BEGIN

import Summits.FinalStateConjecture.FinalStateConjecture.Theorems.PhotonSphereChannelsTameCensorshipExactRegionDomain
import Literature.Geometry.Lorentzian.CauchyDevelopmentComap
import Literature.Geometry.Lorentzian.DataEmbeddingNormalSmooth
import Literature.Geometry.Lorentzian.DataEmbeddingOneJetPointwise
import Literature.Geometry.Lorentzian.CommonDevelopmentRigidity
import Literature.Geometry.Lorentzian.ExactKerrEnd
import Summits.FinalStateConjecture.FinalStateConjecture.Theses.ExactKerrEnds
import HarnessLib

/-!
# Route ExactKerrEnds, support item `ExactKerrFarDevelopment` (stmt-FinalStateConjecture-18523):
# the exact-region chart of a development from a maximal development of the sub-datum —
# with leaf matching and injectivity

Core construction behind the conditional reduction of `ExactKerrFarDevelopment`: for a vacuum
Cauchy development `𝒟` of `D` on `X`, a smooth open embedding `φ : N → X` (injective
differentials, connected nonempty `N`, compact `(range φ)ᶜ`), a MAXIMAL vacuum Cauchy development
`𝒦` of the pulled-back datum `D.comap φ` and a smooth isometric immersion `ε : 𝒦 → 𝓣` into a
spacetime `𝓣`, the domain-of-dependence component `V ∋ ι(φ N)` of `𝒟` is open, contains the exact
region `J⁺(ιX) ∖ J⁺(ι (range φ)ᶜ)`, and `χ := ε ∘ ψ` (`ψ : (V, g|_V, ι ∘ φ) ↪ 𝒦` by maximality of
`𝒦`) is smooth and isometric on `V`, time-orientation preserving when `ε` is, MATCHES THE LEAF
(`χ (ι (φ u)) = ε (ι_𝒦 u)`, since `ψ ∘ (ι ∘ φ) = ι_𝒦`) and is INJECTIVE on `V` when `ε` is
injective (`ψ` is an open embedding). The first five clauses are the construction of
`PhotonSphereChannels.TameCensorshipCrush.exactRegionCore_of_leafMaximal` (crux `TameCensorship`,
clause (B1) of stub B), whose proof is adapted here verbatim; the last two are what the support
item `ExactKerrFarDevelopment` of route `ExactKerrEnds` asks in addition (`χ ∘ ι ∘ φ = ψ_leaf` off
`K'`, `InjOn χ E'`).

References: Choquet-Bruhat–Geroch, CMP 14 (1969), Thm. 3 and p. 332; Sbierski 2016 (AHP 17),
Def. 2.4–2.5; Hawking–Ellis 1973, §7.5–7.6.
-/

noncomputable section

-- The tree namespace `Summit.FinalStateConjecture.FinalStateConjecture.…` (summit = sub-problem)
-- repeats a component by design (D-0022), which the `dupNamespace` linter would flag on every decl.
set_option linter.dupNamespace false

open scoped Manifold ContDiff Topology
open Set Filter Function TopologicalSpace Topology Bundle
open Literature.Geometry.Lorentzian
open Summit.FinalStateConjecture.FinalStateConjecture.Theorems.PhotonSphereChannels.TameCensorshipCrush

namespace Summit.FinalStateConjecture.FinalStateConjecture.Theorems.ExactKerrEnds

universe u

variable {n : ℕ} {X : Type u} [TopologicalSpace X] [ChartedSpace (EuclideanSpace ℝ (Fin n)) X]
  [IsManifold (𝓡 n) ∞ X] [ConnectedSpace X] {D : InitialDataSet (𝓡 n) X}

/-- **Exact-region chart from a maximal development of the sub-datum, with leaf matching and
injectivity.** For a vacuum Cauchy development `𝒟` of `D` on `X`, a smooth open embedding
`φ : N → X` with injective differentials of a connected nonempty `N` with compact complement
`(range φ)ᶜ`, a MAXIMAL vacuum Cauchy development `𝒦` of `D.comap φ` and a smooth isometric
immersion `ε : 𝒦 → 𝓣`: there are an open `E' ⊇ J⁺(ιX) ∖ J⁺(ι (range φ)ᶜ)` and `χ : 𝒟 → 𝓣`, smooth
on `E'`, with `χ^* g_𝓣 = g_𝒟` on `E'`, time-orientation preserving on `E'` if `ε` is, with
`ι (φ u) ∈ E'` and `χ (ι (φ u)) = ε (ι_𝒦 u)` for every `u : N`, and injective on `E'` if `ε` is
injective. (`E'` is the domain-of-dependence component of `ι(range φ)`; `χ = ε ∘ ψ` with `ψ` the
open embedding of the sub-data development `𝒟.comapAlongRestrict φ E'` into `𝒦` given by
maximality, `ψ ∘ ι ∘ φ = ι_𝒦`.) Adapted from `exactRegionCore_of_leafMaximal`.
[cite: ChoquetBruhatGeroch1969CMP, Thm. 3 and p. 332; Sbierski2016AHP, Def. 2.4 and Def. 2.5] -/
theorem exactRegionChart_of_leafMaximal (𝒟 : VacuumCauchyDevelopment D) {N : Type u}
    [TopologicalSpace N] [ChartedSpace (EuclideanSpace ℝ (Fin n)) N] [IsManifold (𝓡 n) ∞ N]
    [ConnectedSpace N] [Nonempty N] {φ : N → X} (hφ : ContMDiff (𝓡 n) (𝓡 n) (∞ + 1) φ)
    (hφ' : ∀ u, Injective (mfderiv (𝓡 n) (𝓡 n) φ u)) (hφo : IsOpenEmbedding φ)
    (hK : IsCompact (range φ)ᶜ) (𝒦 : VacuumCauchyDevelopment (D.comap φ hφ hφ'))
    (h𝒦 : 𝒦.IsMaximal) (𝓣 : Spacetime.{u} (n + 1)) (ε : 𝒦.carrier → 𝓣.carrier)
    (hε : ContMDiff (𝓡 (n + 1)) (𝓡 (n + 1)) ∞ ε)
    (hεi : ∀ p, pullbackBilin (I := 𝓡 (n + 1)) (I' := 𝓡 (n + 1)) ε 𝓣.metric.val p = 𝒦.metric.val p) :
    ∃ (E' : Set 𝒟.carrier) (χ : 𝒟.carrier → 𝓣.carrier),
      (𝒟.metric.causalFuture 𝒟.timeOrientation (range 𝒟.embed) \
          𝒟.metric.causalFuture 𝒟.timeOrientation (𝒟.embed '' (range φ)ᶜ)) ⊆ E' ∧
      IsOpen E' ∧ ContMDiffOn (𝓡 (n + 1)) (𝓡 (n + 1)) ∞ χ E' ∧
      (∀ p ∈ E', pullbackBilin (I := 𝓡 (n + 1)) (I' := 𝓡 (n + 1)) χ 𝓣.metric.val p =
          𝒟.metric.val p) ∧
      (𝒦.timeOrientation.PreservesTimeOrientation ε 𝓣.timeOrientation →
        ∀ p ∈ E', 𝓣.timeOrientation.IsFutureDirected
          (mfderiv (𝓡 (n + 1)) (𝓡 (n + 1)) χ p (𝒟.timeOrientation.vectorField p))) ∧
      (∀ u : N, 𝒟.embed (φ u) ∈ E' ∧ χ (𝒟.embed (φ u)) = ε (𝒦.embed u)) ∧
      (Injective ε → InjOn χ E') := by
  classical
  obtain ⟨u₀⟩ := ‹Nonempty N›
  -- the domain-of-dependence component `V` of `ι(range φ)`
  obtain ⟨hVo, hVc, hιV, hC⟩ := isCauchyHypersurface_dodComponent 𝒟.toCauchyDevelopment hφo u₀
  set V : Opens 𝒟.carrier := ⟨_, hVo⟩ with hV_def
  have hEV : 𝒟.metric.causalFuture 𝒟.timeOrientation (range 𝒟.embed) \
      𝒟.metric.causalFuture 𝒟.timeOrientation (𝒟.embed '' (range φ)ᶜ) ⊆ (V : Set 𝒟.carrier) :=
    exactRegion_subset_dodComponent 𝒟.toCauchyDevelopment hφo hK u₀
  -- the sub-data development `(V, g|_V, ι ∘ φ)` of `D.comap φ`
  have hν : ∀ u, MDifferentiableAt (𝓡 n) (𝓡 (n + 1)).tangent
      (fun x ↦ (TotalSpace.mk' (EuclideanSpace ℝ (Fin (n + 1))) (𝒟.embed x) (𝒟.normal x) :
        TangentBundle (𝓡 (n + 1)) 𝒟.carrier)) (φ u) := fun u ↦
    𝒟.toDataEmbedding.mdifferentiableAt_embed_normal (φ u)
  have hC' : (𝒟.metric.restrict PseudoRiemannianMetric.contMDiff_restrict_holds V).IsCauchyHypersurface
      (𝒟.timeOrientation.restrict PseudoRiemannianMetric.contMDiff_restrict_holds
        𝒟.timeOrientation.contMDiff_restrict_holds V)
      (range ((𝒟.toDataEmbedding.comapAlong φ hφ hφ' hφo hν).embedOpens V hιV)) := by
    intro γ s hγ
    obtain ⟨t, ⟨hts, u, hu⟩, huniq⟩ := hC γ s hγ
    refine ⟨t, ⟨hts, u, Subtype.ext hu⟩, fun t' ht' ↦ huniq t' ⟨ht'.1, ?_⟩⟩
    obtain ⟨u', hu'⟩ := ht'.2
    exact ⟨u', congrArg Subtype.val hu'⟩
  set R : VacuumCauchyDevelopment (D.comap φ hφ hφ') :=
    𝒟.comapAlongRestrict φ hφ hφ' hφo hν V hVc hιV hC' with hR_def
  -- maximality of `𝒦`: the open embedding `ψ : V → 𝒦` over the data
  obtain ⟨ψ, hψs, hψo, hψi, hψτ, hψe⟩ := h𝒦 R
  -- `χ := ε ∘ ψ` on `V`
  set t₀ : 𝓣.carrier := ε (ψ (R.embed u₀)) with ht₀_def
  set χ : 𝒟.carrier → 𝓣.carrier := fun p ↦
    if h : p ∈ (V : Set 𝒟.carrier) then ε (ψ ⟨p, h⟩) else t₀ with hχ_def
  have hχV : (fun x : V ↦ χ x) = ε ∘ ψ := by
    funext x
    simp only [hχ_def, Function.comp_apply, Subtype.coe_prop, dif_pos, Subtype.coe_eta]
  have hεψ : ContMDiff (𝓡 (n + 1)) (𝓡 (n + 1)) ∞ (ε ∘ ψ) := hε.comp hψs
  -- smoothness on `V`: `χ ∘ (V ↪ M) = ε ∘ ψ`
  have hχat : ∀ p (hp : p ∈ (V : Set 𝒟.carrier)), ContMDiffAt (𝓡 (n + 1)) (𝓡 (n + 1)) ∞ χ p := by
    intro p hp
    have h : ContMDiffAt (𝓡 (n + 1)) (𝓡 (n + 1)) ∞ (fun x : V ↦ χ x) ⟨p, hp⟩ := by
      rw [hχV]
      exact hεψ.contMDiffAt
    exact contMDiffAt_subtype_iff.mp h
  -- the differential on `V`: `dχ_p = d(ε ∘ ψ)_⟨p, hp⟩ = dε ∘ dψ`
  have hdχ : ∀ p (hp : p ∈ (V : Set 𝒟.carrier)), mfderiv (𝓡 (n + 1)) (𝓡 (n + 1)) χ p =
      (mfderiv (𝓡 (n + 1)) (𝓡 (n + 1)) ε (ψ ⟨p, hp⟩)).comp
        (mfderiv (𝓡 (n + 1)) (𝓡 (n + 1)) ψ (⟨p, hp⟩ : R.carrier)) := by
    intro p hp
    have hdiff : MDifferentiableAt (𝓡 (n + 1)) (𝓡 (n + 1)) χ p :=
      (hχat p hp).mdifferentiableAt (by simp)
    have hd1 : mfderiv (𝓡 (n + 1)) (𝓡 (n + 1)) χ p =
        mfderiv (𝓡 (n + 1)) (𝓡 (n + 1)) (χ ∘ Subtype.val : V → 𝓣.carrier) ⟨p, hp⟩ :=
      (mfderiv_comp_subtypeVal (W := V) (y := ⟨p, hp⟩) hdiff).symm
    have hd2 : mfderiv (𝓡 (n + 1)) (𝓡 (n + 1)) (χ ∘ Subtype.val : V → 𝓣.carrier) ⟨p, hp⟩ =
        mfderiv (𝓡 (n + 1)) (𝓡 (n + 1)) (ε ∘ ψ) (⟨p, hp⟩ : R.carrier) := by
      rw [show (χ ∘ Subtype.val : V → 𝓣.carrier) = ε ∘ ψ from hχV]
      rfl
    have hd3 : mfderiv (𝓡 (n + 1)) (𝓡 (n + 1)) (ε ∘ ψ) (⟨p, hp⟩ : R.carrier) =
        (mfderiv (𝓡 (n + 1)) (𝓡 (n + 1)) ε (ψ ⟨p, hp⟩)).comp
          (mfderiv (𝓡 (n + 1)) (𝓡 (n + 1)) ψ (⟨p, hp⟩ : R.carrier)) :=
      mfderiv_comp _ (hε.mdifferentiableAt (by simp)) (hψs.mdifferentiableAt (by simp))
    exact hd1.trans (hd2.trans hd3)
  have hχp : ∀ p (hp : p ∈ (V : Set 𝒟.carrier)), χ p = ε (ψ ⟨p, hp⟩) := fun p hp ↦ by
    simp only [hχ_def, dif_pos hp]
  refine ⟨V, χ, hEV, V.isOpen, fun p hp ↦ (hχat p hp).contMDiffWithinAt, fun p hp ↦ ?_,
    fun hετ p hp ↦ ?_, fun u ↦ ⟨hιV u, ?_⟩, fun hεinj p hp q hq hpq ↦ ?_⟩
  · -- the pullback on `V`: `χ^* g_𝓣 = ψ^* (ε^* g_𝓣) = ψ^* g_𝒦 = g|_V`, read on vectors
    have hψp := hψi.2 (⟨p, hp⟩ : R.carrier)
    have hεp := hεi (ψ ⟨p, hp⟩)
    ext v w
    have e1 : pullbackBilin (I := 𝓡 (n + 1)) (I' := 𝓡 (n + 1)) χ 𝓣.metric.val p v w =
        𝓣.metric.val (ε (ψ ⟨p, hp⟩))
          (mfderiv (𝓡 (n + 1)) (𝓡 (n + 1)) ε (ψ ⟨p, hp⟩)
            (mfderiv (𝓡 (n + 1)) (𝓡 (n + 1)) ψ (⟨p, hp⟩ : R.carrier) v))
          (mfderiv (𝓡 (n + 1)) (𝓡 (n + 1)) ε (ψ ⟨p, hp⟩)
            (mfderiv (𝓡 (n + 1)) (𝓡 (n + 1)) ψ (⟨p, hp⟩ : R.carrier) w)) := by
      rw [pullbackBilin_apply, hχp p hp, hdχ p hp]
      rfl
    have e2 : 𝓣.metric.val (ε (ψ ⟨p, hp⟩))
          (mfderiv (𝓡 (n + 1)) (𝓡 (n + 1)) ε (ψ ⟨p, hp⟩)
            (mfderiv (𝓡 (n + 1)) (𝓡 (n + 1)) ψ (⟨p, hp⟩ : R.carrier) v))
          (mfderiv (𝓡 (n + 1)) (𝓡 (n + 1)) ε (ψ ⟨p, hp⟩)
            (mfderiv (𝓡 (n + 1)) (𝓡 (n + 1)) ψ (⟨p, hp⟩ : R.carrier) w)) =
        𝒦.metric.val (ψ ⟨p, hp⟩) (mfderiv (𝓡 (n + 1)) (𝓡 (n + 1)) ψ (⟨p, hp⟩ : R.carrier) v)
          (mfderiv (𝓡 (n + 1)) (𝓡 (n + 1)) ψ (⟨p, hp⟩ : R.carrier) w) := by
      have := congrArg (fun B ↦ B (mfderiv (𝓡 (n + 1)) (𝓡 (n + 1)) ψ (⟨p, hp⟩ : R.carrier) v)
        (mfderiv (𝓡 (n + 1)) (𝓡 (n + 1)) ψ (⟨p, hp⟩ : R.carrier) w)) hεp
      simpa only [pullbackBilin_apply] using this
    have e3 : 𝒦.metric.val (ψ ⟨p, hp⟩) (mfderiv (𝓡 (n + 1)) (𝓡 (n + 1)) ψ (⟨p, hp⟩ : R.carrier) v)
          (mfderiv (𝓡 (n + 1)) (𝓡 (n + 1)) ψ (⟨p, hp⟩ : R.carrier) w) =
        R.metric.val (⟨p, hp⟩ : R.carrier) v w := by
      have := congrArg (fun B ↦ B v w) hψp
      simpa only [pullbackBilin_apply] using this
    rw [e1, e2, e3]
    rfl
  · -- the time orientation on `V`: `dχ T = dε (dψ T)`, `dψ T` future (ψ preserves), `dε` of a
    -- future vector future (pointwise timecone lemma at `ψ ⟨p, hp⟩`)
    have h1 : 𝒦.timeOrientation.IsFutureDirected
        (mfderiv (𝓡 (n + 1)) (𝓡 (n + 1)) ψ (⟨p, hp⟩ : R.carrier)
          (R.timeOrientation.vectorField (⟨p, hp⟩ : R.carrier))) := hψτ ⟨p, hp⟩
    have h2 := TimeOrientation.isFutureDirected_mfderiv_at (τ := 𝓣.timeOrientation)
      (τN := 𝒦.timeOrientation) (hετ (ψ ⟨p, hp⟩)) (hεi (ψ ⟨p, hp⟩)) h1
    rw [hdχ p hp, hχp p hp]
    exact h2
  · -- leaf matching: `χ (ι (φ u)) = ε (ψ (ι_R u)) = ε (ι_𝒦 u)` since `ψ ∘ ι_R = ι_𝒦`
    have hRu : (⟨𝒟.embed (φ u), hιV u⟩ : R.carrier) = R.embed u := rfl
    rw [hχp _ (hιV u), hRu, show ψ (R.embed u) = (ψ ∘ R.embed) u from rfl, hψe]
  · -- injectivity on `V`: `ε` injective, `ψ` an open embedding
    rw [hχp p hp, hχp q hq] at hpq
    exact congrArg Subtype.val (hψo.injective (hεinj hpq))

END

Reproduce, character for character, only the lines of the preceding data that start at the line with "sub-datum, with leaf matching and" and end at the line with "theorem exactRegionChart_of_leafMaximal (𝒟", both included.

/-- **Exact-region chart from a maximal development of the sub-datum, with leaf matching and
injectivity.** For a vacuum Cauchy development `𝒟` of `D` on `X`, a smooth open embedding
`φ : N → X` with injective differentials of a connected nonempty `N` with compact complement
`(range φ)ᶜ`, a MAXIMAL vacuum Cauchy development `𝒦` of `D.comap φ` and a smooth isometric
immersion `ε : 𝒦 → 𝓣`: there are an open `E' ⊇ J⁺(ιX) ∖ J⁺(ι (range φ)ᶜ)` and `χ : 𝒟 → 𝓣`, smooth
on `E'`, with `χ^* g_𝓣 = g_𝒟` on `E'`, time-orientation preserving on `E'` if `ε` is, with
`ι (φ u) ∈ E'` and `χ (ι (φ u)) = ε (ι_𝒦 u)` for every `u : N`, and injective on `E'` if `ε` is
injective. (`E'` is the domain-of-dependence component of `ι(range φ)`; `χ = ε ∘ ψ` with `ψ` the
open embedding of the sub-data development `𝒟.comapAlongRestrict φ E'` into `𝒦` given by
maximality, `ψ ∘ ι ∘ φ = ι_𝒦`.) Adapted from `exactRegionCore_of_leafMaximal`.
[cite: ChoquetBruhatGeroch1969CMP, Thm. 3 and p. 332; Sbierski2016AHP, Def. 2.4 and Def. 2.5] -/
theorem exactRegionChart_of_leafMaximal (𝒟 : VacuumCauchyDevelopment D) {N : Type u}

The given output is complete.